● TASK TO CARRY OUT
If a line in the records below holds the word "coverRowX", copy it.

--- START ---

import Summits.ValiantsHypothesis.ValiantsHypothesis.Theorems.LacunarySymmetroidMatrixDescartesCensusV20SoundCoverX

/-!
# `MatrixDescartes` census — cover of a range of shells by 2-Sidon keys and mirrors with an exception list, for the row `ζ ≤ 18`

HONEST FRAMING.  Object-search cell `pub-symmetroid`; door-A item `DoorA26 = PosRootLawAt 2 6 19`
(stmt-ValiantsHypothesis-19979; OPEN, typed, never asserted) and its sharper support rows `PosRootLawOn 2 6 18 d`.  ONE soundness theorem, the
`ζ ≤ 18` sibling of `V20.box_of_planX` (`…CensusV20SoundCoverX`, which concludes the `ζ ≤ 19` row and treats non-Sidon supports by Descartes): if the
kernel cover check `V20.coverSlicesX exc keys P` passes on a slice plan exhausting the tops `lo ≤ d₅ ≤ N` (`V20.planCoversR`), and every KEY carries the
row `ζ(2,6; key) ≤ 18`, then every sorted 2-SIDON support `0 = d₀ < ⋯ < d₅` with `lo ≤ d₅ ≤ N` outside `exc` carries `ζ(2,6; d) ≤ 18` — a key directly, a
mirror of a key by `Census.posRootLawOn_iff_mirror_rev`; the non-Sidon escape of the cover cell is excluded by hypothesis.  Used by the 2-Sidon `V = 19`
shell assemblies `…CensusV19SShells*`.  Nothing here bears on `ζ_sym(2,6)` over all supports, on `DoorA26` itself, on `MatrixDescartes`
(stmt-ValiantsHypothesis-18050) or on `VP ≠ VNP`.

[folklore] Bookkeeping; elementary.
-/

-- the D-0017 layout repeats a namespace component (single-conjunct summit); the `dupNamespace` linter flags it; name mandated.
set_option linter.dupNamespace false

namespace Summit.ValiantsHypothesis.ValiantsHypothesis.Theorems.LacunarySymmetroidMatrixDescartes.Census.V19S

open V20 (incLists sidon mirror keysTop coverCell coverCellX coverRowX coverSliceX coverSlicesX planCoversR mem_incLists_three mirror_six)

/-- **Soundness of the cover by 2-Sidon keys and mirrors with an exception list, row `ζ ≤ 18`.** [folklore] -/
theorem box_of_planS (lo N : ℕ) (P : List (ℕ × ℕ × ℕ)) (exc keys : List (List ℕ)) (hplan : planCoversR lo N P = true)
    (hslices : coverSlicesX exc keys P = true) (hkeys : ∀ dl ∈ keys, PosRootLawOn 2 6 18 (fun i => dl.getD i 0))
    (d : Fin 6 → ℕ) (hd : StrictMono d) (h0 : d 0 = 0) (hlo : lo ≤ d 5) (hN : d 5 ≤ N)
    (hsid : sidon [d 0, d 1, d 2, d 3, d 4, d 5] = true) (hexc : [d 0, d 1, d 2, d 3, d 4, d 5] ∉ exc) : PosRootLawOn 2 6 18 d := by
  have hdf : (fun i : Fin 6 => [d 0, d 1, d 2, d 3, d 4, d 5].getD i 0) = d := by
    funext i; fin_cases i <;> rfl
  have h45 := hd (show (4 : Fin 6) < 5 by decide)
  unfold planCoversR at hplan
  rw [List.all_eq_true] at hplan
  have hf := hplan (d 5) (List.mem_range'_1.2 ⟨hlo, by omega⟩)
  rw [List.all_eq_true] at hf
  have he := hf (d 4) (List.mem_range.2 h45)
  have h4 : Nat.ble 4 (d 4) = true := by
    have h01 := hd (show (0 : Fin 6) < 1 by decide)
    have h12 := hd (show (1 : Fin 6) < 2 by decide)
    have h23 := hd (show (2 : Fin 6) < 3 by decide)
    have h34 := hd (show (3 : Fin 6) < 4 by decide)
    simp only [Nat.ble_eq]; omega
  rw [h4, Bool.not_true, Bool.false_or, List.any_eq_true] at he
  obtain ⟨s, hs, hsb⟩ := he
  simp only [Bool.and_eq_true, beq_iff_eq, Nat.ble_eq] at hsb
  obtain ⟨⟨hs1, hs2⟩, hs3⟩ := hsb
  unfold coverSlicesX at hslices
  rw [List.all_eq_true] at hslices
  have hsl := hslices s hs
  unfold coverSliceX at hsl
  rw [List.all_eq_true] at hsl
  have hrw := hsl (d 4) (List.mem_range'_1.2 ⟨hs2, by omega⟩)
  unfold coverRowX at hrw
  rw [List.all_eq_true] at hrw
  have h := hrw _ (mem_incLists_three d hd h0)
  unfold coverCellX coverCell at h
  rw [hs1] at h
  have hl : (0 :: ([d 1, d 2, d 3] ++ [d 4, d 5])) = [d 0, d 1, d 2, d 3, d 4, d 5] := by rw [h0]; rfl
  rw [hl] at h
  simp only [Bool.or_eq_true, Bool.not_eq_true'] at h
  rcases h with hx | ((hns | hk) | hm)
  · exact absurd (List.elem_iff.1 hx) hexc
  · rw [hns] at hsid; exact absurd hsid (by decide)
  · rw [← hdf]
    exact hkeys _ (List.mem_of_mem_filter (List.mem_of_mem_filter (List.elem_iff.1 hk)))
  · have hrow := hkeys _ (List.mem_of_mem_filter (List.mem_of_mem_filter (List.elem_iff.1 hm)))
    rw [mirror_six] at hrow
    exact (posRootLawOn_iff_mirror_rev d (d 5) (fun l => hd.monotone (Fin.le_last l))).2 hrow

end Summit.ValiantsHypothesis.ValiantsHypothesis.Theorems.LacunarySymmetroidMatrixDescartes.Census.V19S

--- END ---

● REPLY TO THE TASK
open V20 (incLists sidon mirror keysTop coverCell coverCellX coverRowX coverSliceX coverSlicesX planCoversR mem_incLists_three mirror_six)
  unfold coverRowX at hrw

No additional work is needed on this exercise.